Depuis sa retraite d’Evreux, Emile Beaufort (Jean Gabin), l’ancien et charismatique Président du Conseil rédige ses mémoires, l’occasion pour lui de se rappeler ces heures à la fois agitées et palpitantes lorsqu’il était dans les plus hautes sphères de la République. Le trio composé de Georges Simenon - d’après son roman éponyme - Henri Verneuil à la réalisation et Michel Audiard aux dialogues, nous offre avec “Le Président”, une incursion sans concession - à ce jour certainement l’une des meilleures que le cinéma nous ait donné - dans l’impitoyable et pourtant ô combien convoité sérail de la politique avec un grand “P”.

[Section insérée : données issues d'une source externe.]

import Mathlib
import HarnessLib
import Summits.HubbardSuperconductivity.HubbardSuperconductivity.Theorems.KLProgrammeKLRegimeTwoVolumeTowerDataTSOfReadouts

/-!
# Route `KLProgramme` — crux K3, VL child `KLRegimeVolumeLimitV17F2` (stmt-HubbardSuperconductivity-20440), skeleton «cauchy» v11: THE DATA STUB'S CONCLUSION
# `∃ t ∈ (0,1], Nonempty (TowerDataTS β U μ t)` FROM THE SUPPLIERS' READ-OUTS (S1–S6 of ASSEMBLY-DESIGN-g15 in ONE theorem; seat hubbard-kl-k3c4-p1 g15;
# `--supports` 20440)

`…TowerDataTSOfReadouts.towerDataTS_of_readouts` at the source scale `t` chosen by `…TowerSrcScaleChoice.exists_srcScale_klSrcBudget_le` (targets
`τ_j := klWtBudget P Q U (j+1) 2 > 0`): **`exists_towerDataTS_of_readouts`** — the literal conclusion of `stub_vl_towerData` (skeleton v11) at fixed `(β, U, μ)`
from the producer's volume-free budgets `A ≥ 0`, the scale laws, E1's budget law, the four scale-free `ε`-inequalities and the suppliers' conclusions by shape.
The caller never sees `t`.

Proofs only; no definition.  Honest framing: a conditional constructor; nothing here asserts the read-outs, the stub, K3 or superconductivity.
[cite: BenfattoGiulianiMastropietro2006, §2.7-§2.9 and §3]
-/

noncomputable section

namespace Summit.HubbardSuperconductivity.HubbardSuperconductivity.Theorems.TwoVolumeSource

set_option linter.dupNamespace false -- summit = problem name (single-conjunct summit), D-0017

open Finset Filter Topology Literature.MathematicalPhysics.QuantumLattice GrassmannAlgebra Literature.Probability.LatticeModels
  Literature.Probability.LatticeModels.BattleFederbush
open Summit.HubbardSuperconductivity.HubbardSuperconductivity.Theorems.KLRegimeSplit
open Summit.HubbardSuperconductivity.HubbardSuperconductivity.Theorems.KLProgrammeLegKernels
open Summit.HubbardSuperconductivity.HubbardSuperconductivity.Theorems.TwoPointAssembly
open Summit.HubbardSuperconductivity.HubbardSuperconductivity.Theorems.EngineV8
open Summit.HubbardSuperconductivity.HubbardSuperconductivity.Theorems.TwoVolumeDefect

set_option maxHeartbeats 800000 in -- one large application
/-- **`∃ t ∈ (0,1], Nonempty (TowerDataTS β U μ t)` FROM THE SUPPLIERS' READ-OUTS** (see the module docstring).
[folklore: composition; cite: BenfattoGiulianiMastropietro2006, §2.7-§2.9 and §3] -/
theorem exists_towerDataTS_of_readouts (β U μ : ℝ) (hβ : 0 < β) (P : SplitConsts) (Q Q' : EngConsts) (hCE : 0 < Q.CE) (hCE' : 0 ≤ Q'.CE) (hKl : 0 ≤ P.Klam)
    (A : ℕ → ℕ → ℝ) (hA : ∀ j s, 0 ≤ A j s)
    (Mth : ℕ → ℕ → ℕ) (hMth : ∀ L b M, Mth L b ≤ M → 0 < imagTimeWeight β M)
    -- constants and laws
    (Λ ΛT κ κf aW sW eW' cW cRb cCb δb : ℕ → ℝ) (sE cR cC δ : ℕ → ℕ → ℝ) (r : ℕ → ℕ) (k₀ a₀ cR₀ cC₀ kf cW₀ δb₀ r₀ C₀ εb : ℝ)
    (hΛ : ∀ j, 0 < Λ j) (hΛmono : ∀ j, Λ (j + 1) ≤ Λ j) (hΛT : ∀ j, Λ j ≤ ΛT j) (hΛr : ∀ j, j ≤ nScales β → Λ j ≤ klScale klE0 (r j))
    (hk₀ : 0 < k₀) (hκ : ∀ j, 0 < κ j) (hκ2 : ∀ j, κ j ^ 2 = k₀ ^ 2 * ((8 : ℝ) ^ j)⁻¹) (hκfge : ∀ j, κ j ≤ κf j) (hκf : ∀ j, κf j ≤ kf * κ j)
    (hkf : 1 ≤ kf) (haW0 : ∀ j, 0 ≤ aW j) (haW : ∀ j, aW j ≤ a₀ * 4 ^ j) (hsW : ∀ j, 0 ≤ sW j) (heW' : ∀ j, 0 ≤ eW' j)
    (hcW1 : ∀ j, 1 ≤ cW j) (hcW : ∀ j, cW j ≤ cW₀) (hcRb0 : ∀ j, 0 ≤ cRb j) (hcRb : ∀ j, cRb j ≤ cR₀) (hcCb0 : ∀ j, 0 ≤ cCb j) (hcCb : ∀ j, cCb j ≤ cC₀)
    (hδb0 : ∀ j, 0 ≤ δb j) (hδb : ∀ j, δb j ≤ δb₀) (hr₀0 : 0 ≤ r₀) (hr₀ : 8 * Real.exp 2 * (kf + 1) * (cW₀ + δb₀ + 1) ≤ r₀) (hC₀ : 0 ≤ C₀)
    -- E1's alive budgets with their law
    (S₀ : ℕ → ℕ → ℝ) (hS₀0 : ∀ j m, 0 ≤ S₀ j m) (hS₀law : ∀ j, j ≤ nScales β → ∀ m, 1 ≤ m → S₀ j (2 * m) ≤ C₀ * klWtBudget P Q U (j + 1) (2 * m))
    -- the four scale-free inequalities on `ε_{j+1}`, `j ≤ n_β`
    (hε : ∀ j, j ≤ nScales β → 0 < epsCoupling P U (j + 1)) (hεb : ∀ j, j ≤ nScales β → epsCoupling P U (j + 1) ≤ εb)
    (hεq : ∀ j, j ≤ nScales β → 8 * Q.CE * (2 * Real.exp 2 ^ 2 * (1 + r₀) ^ 2 * k₀ ^ 2) * epsCoupling P U (j + 1) ≤ 1)
    (hεq' : ∀ j, j ≤ nScales β → 8 * Q'.CE * (2 * Real.exp 2 ^ 2 * (1 + r₀) ^ 2 * k₀ ^ 2) * epsCoupling P U (j + 1) ≤ 1)
    (hsmall : ∀ j, j < nScales β → epsCoupling P U (j + 1) *
      (256 * Real.exp 1 ^ 2 * (a₀ + cR₀ + cC₀ + 1) * (42 * cW₀ + 4 * δb₀ + 8 * Real.exp 1) *
        (Q.CE * (2 * Real.exp 2 ^ 2 * (1 + r₀) ^ 2 * k₀ ^ 2) / 4 *
          (C₀ * (1 + 8 * Q.CE * (2 * Real.exp 2 ^ 2 * (1 + r₀) ^ 2 * k₀ ^ 2)) + 1 +
            εb * Q'.CE * (1 + 8 * Q'.CE * (2 * Real.exp 2 ^ 2 * (1 + r₀) ^ 2 * k₀ ^ 2)) / 4))) ≤ k₀ ^ 2)
    -- (H4) the mismatch rates
    (hmis : ∀ j L, 0 ≤ sE j L ∧ 0 ≤ cR j L ∧ 0 ≤ cC j L ∧ 0 ≤ δ j L ∧ cR j L ≤ cRb j ∧ cC j L ≤ cCb j ∧ δ j L ≤ δb j)
    (hmis0 : ∀ j, Tendsto (sE j) atTop (𝓝 0) ∧ Tendsto (cR j) atTop (𝓝 0) ∧ Tendsto (cC j) atTop (𝓝 0) ∧ Tendsto (δ j) atTop (𝓝 0))
    -- (H5) the suppliers' conclusions at every admissible instance, eventually in `L`
    (hinst : ∀ᶠ L in atTop, ∀ (b M : ℕ) [NeZero L] [NeZero (b * L)] [NeZero M], Mth L b ≤ M →
      (∀ k, k ≤ nScales β → hubbardEffPartitionFnCT L M β U μ 0 (klFlowFrameU L M β U μ (nScales β + 1)) (klScale klE0 (k + 1)) ≠ 0) ∧
      (∀ k, k ≤ nScales β → hubbardEffPartitionFnCT (b * L) M β U μ 0 (klFlowFrameU (b * L) M β U μ (nScales β + 1)) (klScale klE0 (k + 1)) ≠ 0) ∧
      (∀ j, j < nScales β → ScaleCovData (klStepCov L M β μ (klFlowFrameU L M β U μ (nScales β + 1)) j) (Λ j) (κ j) (aW j / imagTimeWeight β M) (sW j)) ∧
      (∀ j, j < nScales β →
        ScaleCovData (klStepCov (b * L) M β μ (klFlowFrameU (b * L) M β U μ (nScales β + 1)) j) (Λ j) (κ j) (aW j / imagTimeWeight β M) (sW j)) ∧
      (∀ j, j ≤ nScales β → ∀ (m : ℕ) (q : Fin m) (w : SpaceTimeIdx L M × SectorLeg (sectorCount j)),
        klWtPinnedSumAt L M β μ (klFlowFrameU L M β U μ (nScales β + 1)) j (r j) m
          (klEffectiveAction L M β U μ (klFlowFrameU L M β U μ (nScales β + 1)) klE0 (j + 1)) q w ≤ S₀ j m) ∧
      (∀ j, j ≤ nScales β → ∀ (m : ℕ) (q : Fin m) (w : SpaceTimeIdx (b * L) M × SectorLeg (sectorCount j)),
        klWtPinnedSumAt (b * L) M β μ (klFlowFrameU (b * L) M β U μ (nScales β + 1)) j (r j) m
          (klEffectiveAction (b * L) M β U μ (klFlowFrameU (b * L) M β U μ (nScales β + 1)) klE0 (j + 1)) q w ≤ S₀ j m) ∧
      (∀ j, j ≤ nScales β → SourceProfilesAtLev L M (klSrcBudget P Q' U A (j + 1)) β U μ (klFlowFrameU L M β U μ (nScales β + 1)) j (r j) (j + 1)) ∧
      (∀ j, j ≤ nScales β →
        SourceProfilesAtLev (b * L) M (klSrcBudget P Q' U A (j + 1)) β U μ (klFlowFrameU (b * L) M β U μ (nScales β + 1)) j (r j) (j + 1)) ∧
      TowerCrossData L b M β μ (klFlowFrameU L M β U μ (nScales β + 1)) (klFlowFrameU (b * L) M β U μ (nScales β + 1)) (nScales β) (imagTimeWeight β M)
        Λ κ aW sW eW' ΛT cW κf (fun j => sE j L) (fun j => cR j L) (fun j => cC j L) (fun j => δ j L))
    -- the base-transfer data of `…TowerBase`
    {ΛgT cgW Λg δgb : ℝ} (hgΛT : 0 < ΛgT) (hcgW : 0 ≤ cgW) (hΛg : 0 < Λg) (NG : ℕ → ℝ) (hNG0 : ∀ k, 0 ≤ NG k)
    (δg : ℕ → ℝ) (hgδ : ∀ L, 0 ≤ δg L ∧ δg L ≤ δgb) (hgδ0 : Tendsto δg atTop (𝓝 0))
    (hdataT : ∀ᶠ L in atTop, ∀ (b M : ℕ) [NeZero L] [NeZero (b * L)] [NeZero M], Mth L b ≤ M →
      (∀ x : SrcLabel (b * L) M 0, ∑ y, ‖klBaseTransfer (b * L) M β μ (klFlowFrameU L M β U μ (nScales β + 1)) x y‖ * (1 + ΛgT * (Torus.tnorm (x.1.1.2 - y.1.1.1.2) : ℝ)) ≤ cgW) ∧
      (∀ y : GridLeg (GridPoint (b * L) (klGridN M)) × Fin 2, ∑ x, ‖klBaseTransfer (b * L) M β μ (klFlowFrameU L M β U μ (nScales β + 1)) x y‖ * (1 + ΛgT * (Torus.tnorm (x.1.1.2 - y.1.1.1.2) : ℝ)) ≤ cgW) ∧
      (∀ (δ' β' β₁ : Fin 2 → Fin b) (xbar : SrcLabel L M 0) (y : GridLeg (GridPoint L (klGridN M)) × Fin 2),
        ‖klBaseTransfer (b * L) M β μ (klFlowFrameU L M β U μ (nScales β + 1)) ((klBlockEquivD L b M 0).symm (β' + δ', xbar)) ((klGridBlockEquivD L b M).symm (β₁ + δ', y))‖ =
          ‖klBaseTransfer (b * L) M β μ (klFlowFrameU L M β U μ (nScales β + 1)) ((klBlockEquivD L b M 0).symm (β', xbar)) ((klGridBlockEquivD L b M).symm (β₁, y))‖) ∧
      (∀ x, ∑ y, ‖klBaseTransfer (b * L) M β μ (klFlowFrameU (b * L) M β U μ (nScales β + 1)) x y - klBaseTransfer (b * L) M β μ (klFlowFrameU L M β U μ (nScales β + 1)) x y‖ ≤ δg L) ∧
      (∀ y, ∑ x, ‖klBaseTransfer (b * L) M β μ (klFlowFrameU (b * L) M β U μ (nScales β + 1)) x y - klBaseTransfer (b * L) M β μ (klFlowFrameU L M β U μ (nScales β + 1)) x y‖ ≤ δg L) ∧
      (∀ (k : ℕ) (p : Fin k) (y : GridLeg (GridPoint L (klGridN M))),
        ∑ Y ∈ univ.filter (fun Y : Fin k → GridLeg (GridPoint L (klGridN M)) => Y p = y),
          ‖kernel ℂ (klGridAction L M β U μ (klFlowFrameU L M β U μ (nScales β + 1))) k Y‖ *
            (1 + labelDiam (fun Y₁ Y₂ : GridLeg (GridPoint L (klGridN M)) => Λg * (Torus.tnorm (Y₁.1.1.2 - Y₂.1.1.2) : ℝ)) (univ.image Y)) ≤ imagTimeWeight β M * NG k) ∧
      (∀ (k : ℕ) (p : Fin k) (y : GridLeg (GridPoint (b * L) (klGridN M))),
        ∑ Y ∈ univ.filter (fun Y : Fin k → GridLeg (GridPoint (b * L) (klGridN M)) => Y p = y),
          ‖kernel ℂ (klGridAction (b * L) M β U μ (klFlowFrameU (b * L) M β U μ (nScales β + 1))) k Y‖ *
            (1 + labelDiam (fun Y₁ Y₂ : GridLeg (GridPoint (b * L) (klGridN M)) => Λg * (Torus.tnorm (Y₁.1.1.2 - Y₂.1.1.2) : ℝ)) (univ.image Y)) ≤ imagTimeWeight β M * NG k))
    -- the grid data, grid scaling
    {κE aC cb κg κg' ρS ρg' ρg₂ ρgf aw al al' mo mo' s s' Θ νW νf νg₂ νD : ℝ}
    (hκE : 0 < κE) (haC : 0 < aC) (hgκ : 0 < κg) (hgκ' : 0 < κg') (hρS : 0 < ρS) (hgρ' : 0 < ρg') (hgρ₂ : 0 < ρg₂) (hgρf : 0 < ρgf) (haw : 0 < aw)
    (haa : 0 < al' + al) (hm0 : 0 ≤ mo) (hm0' : 0 ≤ mo') (hs0 : 0 ≤ s) (hs'0 : 0 ≤ s') (hΘ0 : 0 ≤ Θ) (hνW0 : 0 ≤ νW) (hνf0 : 0 ≤ νf) (hν₂0 : 0 ≤ νg₂)
    (hθS : Real.exp 1 * (aC + cb) * νW / κE ^ 2 < 1) (hθΘ : Real.exp 1 * aw * Θ / κg' ^ 2 < 1)
    (hθf : Real.exp 1 * (al' + al + (mo' + mo)) * νf / (κg' + κg) ^ 2 < 1) (hθ₂ : Real.exp 1 * (al' + al + (mo' + mo)) * νg₂ / (κg' + κg + (κg' + κg + (κg' + κg))) ^ 2 < 1)
    (sgE cc eE tT Te : ℕ → ℝ) (D₀ : ℕ)
    (hrate : ∀ L, 0 ≤ sgE L ∧ 0 ≤ cc L ∧ 2 * cc L ≤ cb ∧ 0 < tT L ∧ 0 ≤ Te L)
    (hsE0 : Tendsto sgE atTop (𝓝 0)) (hcc0 : Tendsto cc atTop (𝓝 0)) (heE0 : Tendsto eE atTop (𝓝 0)) (htT0 : Tendsto tT atTop (𝓝 0))
    (hTe0 : Tendsto Te atTop (𝓝 0))
    (hgdata : ∀ᶠ L in atTop, ∀ (b M : ℕ) [NeZero L] [NeZero (b * L)] [NeZero M], Mth L b ≤ M →
      Nonempty (TowerGridDataD L b M β U μ (klFlowFrameU L M β U μ (nScales β + 1)) (klFlowFrameU (b * L) M β U μ (nScales β + 1)) (imagTimeWeight β M) κE aC κg κg' ρS ρg' ρg₂ ρgf aw al al' mo mo' s s' Θ νW νf νg₂ νD
        (sgE L) (cc L) (eE L) (tT L) (Te L) (Nat.sqrt (L / (4 * nScales β + 7))) ((L / (4 * nScales β + 7)) - Nat.sqrt (L / (4 * nScales β + 7))) D₀))
 :
    ∃ t : ℝ, 0 < t ∧ t ≤ 1 ∧ Nonempty (TowerDataTS β U μ t) := by
  -- S1: the source scale against the targets `τ_j := klWtBudget P Q U (j+1) 2 = CE·ε_{j+1}·4^{-(j+1)} > 0`
  have hτpos : ∀ j, j ≤ nScales β → 0 < klWtBudget P Q U (j + 1) 2 := fun j hj => by
    rw [klWtBudget_two_eq_inv_pow]
    have := hε j hj
    positivity
  obtain ⟨t, ht0, ht1, hτ⟩ := exists_srcScale_klSrcBudget_le P Q' U A (nScales β) (fun j => klWtBudget P Q U (j + 1) 2) hτpos
    (fun j s _ _ _ => hA (j + 1) s) (fun j m => klWtBudget_nonneg hCE' hKl U (j + 1) m)
  exact ⟨t, ht0, ht1, towerDataTS_of_readouts β U μ hβ P Q Q' hCE.le hCE' hKl A hA ht0 ht1 hτ Mth hMth Λ ΛT κ κf aW sW eW' cW cRb cCb δb sE cR cC δ r
    k₀ a₀ cR₀ cC₀ kf cW₀ δb₀ r₀ C₀ εb hΛ hΛmono hΛT hΛr hk₀ hκ hκ2 hκfge hκf hkf haW0 haW hsW heW' hcW1 hcW hcRb0 hcRb hcCb0 hcCb hδb0 hδb hr₀0 hr₀ hC₀
    S₀ hS₀0 hS₀law hε hεb hεq hεq' hsmall hmis hmis0 hinst
    hgΛT hcgW hΛg NG hNG0 δg hgδ hgδ0 hdataT hκE haC hgκ hgκ' hρS hgρ' hgρ₂ hgρf haw haa hm0 hm0' hs0 hs'0 hΘ0 hνW0 hνf0 hν₂0 hθS hθΘ hθf hθ₂
    sgE cc eE tT Te D₀ hrate hsE0 hcc0 heE0 htT0 hTe0 hgdata⟩

end Summit.HubbardSuperconductivity.HubbardSuperconductivity.Theorems.TwoVolumeSource

end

Qui d’autres que le grand Gabin, (“grand Gabin” étant un pléonasme en soi !) pouvait incarner cet ancien Premier ministre à l’intégrité et aux principes républicains chevillés au corps. Henri Verneuil nous le présente en homme d’Etat fourbu, mais d’une grande lucidité, au moment où il reçoit dans sa propriété, son homologue britannique, qui lui, est toujours en activité. Un simple prologue, mais qui met tout de suite en perspective l’ennemi intime de la politique, à savoir, la presse (écrite ou télévisuelle), que le réalisateur égratigne gentiment, en nous la dévoilant agglutinée aux grilles de la demeure de l’ancien Président, à l'affût du scoop ultime,
quant à l’intérieur, Beaufort et Sir Merryl Lord discutent d’écrevisses.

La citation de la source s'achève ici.